As shown in the case of Denny-Renton Clay & Coal Co. v. Sartori, 87 Wash. 545, 151 Pac. 1088, this court denied an application to vacate a judgment after the *143year from the date of the entry of the judgment in the superior court made on the ground of newly discovered evidence, although it appeared that an appeal of the cause had intervened between the entry of the judgment and the date of the application which, had it been taken into consideration, would have shown the application to have been made within the statutory time. As shown in the opinion cited, the application was denied from the bench without a formal written opinion. "Whether the question here discussed was suggested at the hearing does not appear.
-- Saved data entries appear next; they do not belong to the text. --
import Summits.ResolutionOfSingularities.ResolutionOfSingularities.Theorems.HilbertSamuelEliminationSigmaMaxModificationsCorridor3WLadderSegmentsNearLabels
import HarnessLib

/-!
# [OURS · L1 W4.2] RECOGNITION ASSEMBLY, brick M3: the marked point `x_{b+n}` is ISOLATED in the near locus `N_n` over an isolated base
# `x_b` IFF the stage `b + n` is an `Iso` stage (crux chain w42, line `w_ladder`; RULING v3.14-19 (FK); hand res-D-pv-038)

OURS (cell `res-hironaka`, slot W4.2, crux `stmt-ResolutionOfSingularities-18506` / conjunct `-19249`; `--supports … --as helper`, counted 0).
NOT a statement of the manuscript under review [claim: Hironaka2017, status: under-review] nor of [CossartJannsenSaito2020]; AI plumbing, weaker
than expert review; fact-free, no definition.

Along a canonical near chain `c` with a blown-up isolated base stage `b` (so `x_b` is isolated in its `ν`-stratum), read on res-L1-w42-stub-1's
shifted tower `Seg.upTower … b` with near loci `N_n := (upTower b).nearLocus N x_b n ⊆ X_{b+n}`:

* `exists_isOpen_inter_nearLocus_eq_singleton_of_iso` — `Iso N (c (b+n))` ⇒ some open `O` has `O ∩ N_n = {x_{b+n}}`;
* `iso_of_isOpen_inter_nearLocus_eq_singleton` — conversely, `O ∩ N_n = {x_{b+n}}` for an open `O` ⇒ `Iso N (c (b+n))`
  (`N_n = X_{b+n}(ν) ∩ φ_n⁻¹(U)` for an isolating open `U ∋ x_b`, stub-1's `nearLocus_eq_hsStratum_inter_preimage`, so `O ∩ φ_n⁻¹(U)` isolates
  `x_{b+n}` in its stratum; then `Seg.iso_of_stratumIsolated`);
* `not_isolated_nearLocus_of_not_iso`, `exists_closed_not_isolated_nearLocus_of_not_iso` — at a NON-`Iso` stage the marked point is a CLOSED
  near point NOT isolated in `N_n`: exactly the `hniso` input of res-L1-w42-stub-2's `inducesIsoOn_of_unit` / `dichPlus_of_unit` at the interior
  stages of a unit, while the first theorem is the `hiso` input of `not_surjective_of_unit` at the terminal stage (CJS Def. 6.38 (iv)/(v)).

[cite: CossartJannsenSaito2020, Def. 6.38 (iii)–(v), Def. 13.3, p. 105]
-/

noncomputable section

set_option linter.dupNamespace false -- namespace `…Corridor3.Moving` re-enters `…Corridor3` (module convention of the Moving files)

open CategoryTheory AlgebraicGeometry TopologicalSpace Topology IsLocalRing
open Literature.AlgebraicGeometry.Resolution Literature.RingTheory.HilbertSamuel
open Literature.AlgebraicGeometry.CossartJannsenSaito2020
open Summit.ResolutionOfSingularities.ResolutionOfSingularities.Theorems.CampaignW42
open Summit.ResolutionOfSingularities.ResolutionOfSingularities.Theorems.SigmaMaxModificationsCorridor3.Helpers

namespace Summit.ResolutionOfSingularities.ResolutionOfSingularities.Theorems.SigmaMaxModificationsCorridor3.Moving.Seg

variable {R : ∀ S : Scheme.{0}, CentreSeq S → Prop} {N : ℕ} {ν : ℕ → ℕ} {k : Type} [Field k]
  {c : ℕ → MarkedStage.{0}} (hc : ∀ n, CanonicalNearStep R N ν (c n) (c (n + 1))) (hRa : OracleAdmissible R)
  (hν : ν ≠ iterPSum N Phi) (h0 : Helpers.CycleInv k N ν (c 0))
  {p : ℕ} {X : Scheme.{0}} [IsLocallyNoetherian X] {x : X} (hX : IsMaximalOrigin p N ν X x)
  (hreach : Reaches R N ν (MarkedStage.init X x) (c 0))

include hX hreach in
/-- **`Iso` at stage `b + n` ⇒ the marked point is isolated in the near locus `N_n`** (`N_n` lies in the `ν`-stratum, in which `x_{b+n}` is
isolated). [cite: CossartJannsenSaito2020, Def. 13.3, Def. 6.38 (v)] -/
theorem exists_isOpen_inter_nearLocus_eq_singleton_of_iso (b n : ℕ) (hiso : Iso N (c (b + n))) :
    ∃ O : Set (c (b + n)).W, IsOpen O ∧ O ∩ (upTower hc hRa hν h0 b).nearLocus N (c b).pt n = {(c (b + n)).pt} := by
  obtain ⟨O, hO, hptO, hOiso⟩ := stratumIsolated_at hc hRa hν hX hreach (b + n) hiso
  refine ⟨O, hO, Set.Subset.antisymm ?_ ?_⟩
  · rintro w ⟨hwO, hwN⟩
    exact hOiso ⟨hwO, nearLocus_subset_hsStratum hc hRa hν h0 hX hreach b n hwN⟩
  · rintro w rfl
    exact ⟨hptO, pt_mem_nearLocus hc hRa hν h0 hX hreach b n⟩

include hX hreach in
/-- **An open set isolating the marked point in `N_n` makes the stage `Iso`** (base `x_b` isolated in its stratum): with `U ∋ x_b` isolating,
`N_n = X_{b+n}(ν) ∩ φ_n⁻¹(U)`, so `O ∩ φ_n⁻¹(U)` isolates `x_{b+n}` in `X_{b+n}(ν)`, hence in the Hilbert–Samuel locus.
[cite: CossartJannsenSaito2020, Def. 13.3, Def. 6.38 (iii)] -/
theorem iso_of_isOpen_inter_nearLocus_eq_singleton (b : ℕ)
    (hU : ∃ U : Set (c b).W, IsOpen U ∧ (c b).pt ∈ U ∧ U ∩ Scheme.hsStratum (c b).W N ν ⊆ {(c b).pt}) (n : ℕ)
    {O : Set (c (b + n)).W} (hO : IsOpen O) (hOeq : O ∩ (upTower hc hRa hν h0 b).nearLocus N (c b).pt n = {(c (b + n)).pt}) :
    Iso N (c (b + n)) := by
  obtain ⟨U, hUo, hbU, hUiso⟩ := hU
  have hptO : (c (b + n)).pt ∈ O := by
    have h : (c (b + n)).pt ∈ O ∩ (upTower hc hRa hν h0 b).nearLocus N (c b).pt n := by rw [hOeq]; exact Set.mem_singleton _
    exact h.1
  refine iso_of_stratumIsolated (cycleInv_at hc hRa hν h0 (b + n))
    (nearLocus_subset_hsStratum hc hRa hν h0 hX hreach b n (pt_mem_nearLocus hc hRa hν h0 hX hreach b n))
    ⟨O ∩ ((upTower hc hRa hν h0 b).phi n).base ⁻¹' U, hO.inter (hUo.preimage ((upTower hc hRa hν h0 b).phi n).continuous),
      ⟨hptO, by rw [Set.mem_preimage, upTower_phi_pt]; exact hbU⟩, ?_⟩
  rintro w ⟨⟨hwO, hwU⟩, hwY⟩
  have hwN : w ∈ (upTower hc hRa hν h0 b).nearLocus N (c b).pt n := by
    rw [nearLocus_eq_hsStratum_inter_preimage hc hRa hν h0 hX hreach b hbU hUiso n]; exact ⟨hwY, hwU⟩
  have h : w ∈ O ∩ (upTower hc hRa hν h0 b).nearLocus N (c b).pt n := ⟨hwO, hwN⟩
  rw [hOeq] at h
  exact h

include hX hreach in
/-- **`x_{b+n}` isolated in `N_n` ⟺ `Iso` at stage `b + n`** (base isolated in its stratum). [cite: CossartJannsenSaito2020, Def. 13.3] -/
theorem exists_isOpen_inter_nearLocus_eq_singleton_iff_iso (b : ℕ)
    (hU : ∃ U : Set (c b).W, IsOpen U ∧ (c b).pt ∈ U ∧ U ∩ Scheme.hsStratum (c b).W N ν ⊆ {(c b).pt}) (n : ℕ) :
    (∃ O : Set (c (b + n)).W, IsOpen O ∧ O ∩ (upTower hc hRa hν h0 b).nearLocus N (c b).pt n = {(c (b + n)).pt}) ↔ Iso N (c (b + n)) :=
  ⟨fun ⟨_, hO, hOeq⟩ => iso_of_isOpen_inter_nearLocus_eq_singleton hc hRa hν h0 hX hreach b hU n hO hOeq,
    exists_isOpen_inter_nearLocus_eq_singleton_of_iso hc hRa hν h0 hX hreach b n⟩

include hX hreach in
/-- **At a NON-`Iso` stage the marked point is NOT isolated in `N_n`.** [cite: CossartJannsenSaito2020, Def. 13.3, Def. 6.38 (iv)] -/
theorem not_isolated_nearLocus_of_not_iso (b : ℕ)
    (hU : ∃ U : Set (c b).W, IsOpen U ∧ (c b).pt ∈ U ∧ U ∩ Scheme.hsStratum (c b).W N ν ⊆ {(c b).pt}) (n : ℕ)
    (hniso : ¬ Iso N (c (b + n))) :
    ¬ ∃ O : Set (c (b + n)).W, IsOpen O ∧ O ∩ (upTower hc hRa hν h0 b).nearLocus N (c b).pt n = {(c (b + n)).pt} :=
  fun h => hniso ((exists_isOpen_inter_nearLocus_eq_singleton_iff_iso hc hRa hν h0 hX hreach b hU n).mp h)

include hX hreach in
/-- **The `hniso` input of the unit's interior stages, verbatim shape**: at a non-`Iso` stage `b + n`, `N_n` contains a CLOSED point (the marked
point) that is not isolated in it. [cite: CossartJannsenSaito2020, Def. 6.38 (iv), p. 104] -/
theorem exists_closed_not_isolated_nearLocus_of_not_iso (b : ℕ)
    (hU : ∃ U : Set (c b).W, IsOpen U ∧ (c b).pt ∈ U ∧ U ∩ Scheme.hsStratum (c b).W N ν ⊆ {(c b).pt}) (n : ℕ)
    (hniso : ¬ Iso N (c (b + n))) :
    ∃ z ∈ (upTower hc hRa hν h0 b).nearLocus N (c b).pt n, IsClosed ({z} : Set (c (b + n)).W) ∧
      ¬ ∃ O : Set (c (b + n)).W, IsOpen O ∧ O ∩ (upTower hc hRa hν h0 b).nearLocus N (c b).pt n = {z} :=
  ⟨(c (b + n)).pt, pt_mem_nearLocus hc hRa hν h0 hX hreach b n, Reaches.isClosed_pt hX.isClosed (reaches_chain hreach hc (b + n)),
    not_isolated_nearLocus_of_not_iso hc hRa hν h0 hX hreach b hU n hniso⟩

include hX hreach in
/-- The same inputs keyed by `Iso N (c b)` at the base instead of an isolating open (the base of a unit is an `Iso` stage).
[cite: CossartJannsenSaito2020, Def. 13.3] -/
theorem exists_closed_not_isolated_nearLocus_of_not_iso' (b : ℕ) (hb : Iso N (c b)) (n : ℕ) (hniso : ¬ Iso N (c (b + n))) :
    ∃ z ∈ (upTower hc hRa hν h0 b).nearLocus N (c b).pt n, IsClosed ({z} : Set (c (b + n)).W) ∧
      ¬ ∃ O : Set (c (b + n)).W, IsOpen O ∧ O ∩ (upTower hc hRa hν h0 b).nearLocus N (c b).pt n = {z} :=
  exists_closed_not_isolated_nearLocus_of_not_iso hc hRa hν h0 hX hreach b (stratumIsolated_at hc hRa hν hX hreach b hb) n hniso

end Summit.ResolutionOfSingularities.ResolutionOfSingularities.Theorems.SigmaMaxModificationsCorridor3.Moving.Seg

end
Conceding, however, that it was suggested, we cannot regard the ruling as controlling in the present case.
On the merits of the controversy, there is no denial of the facts set forth in the applicant’s affidavit, and as these present a prima facie case for relief, we have concluded that the application should he granted. It must be understood, however, that the application is not hereby predetermined. We merely grant to the superior court leave to entertain an application for a modification of the judgment. That court will, in considering it, exercise its own judicial discretion.
Let an order he entered accordingly.
Parker, Webster, and Main, JJ., concur.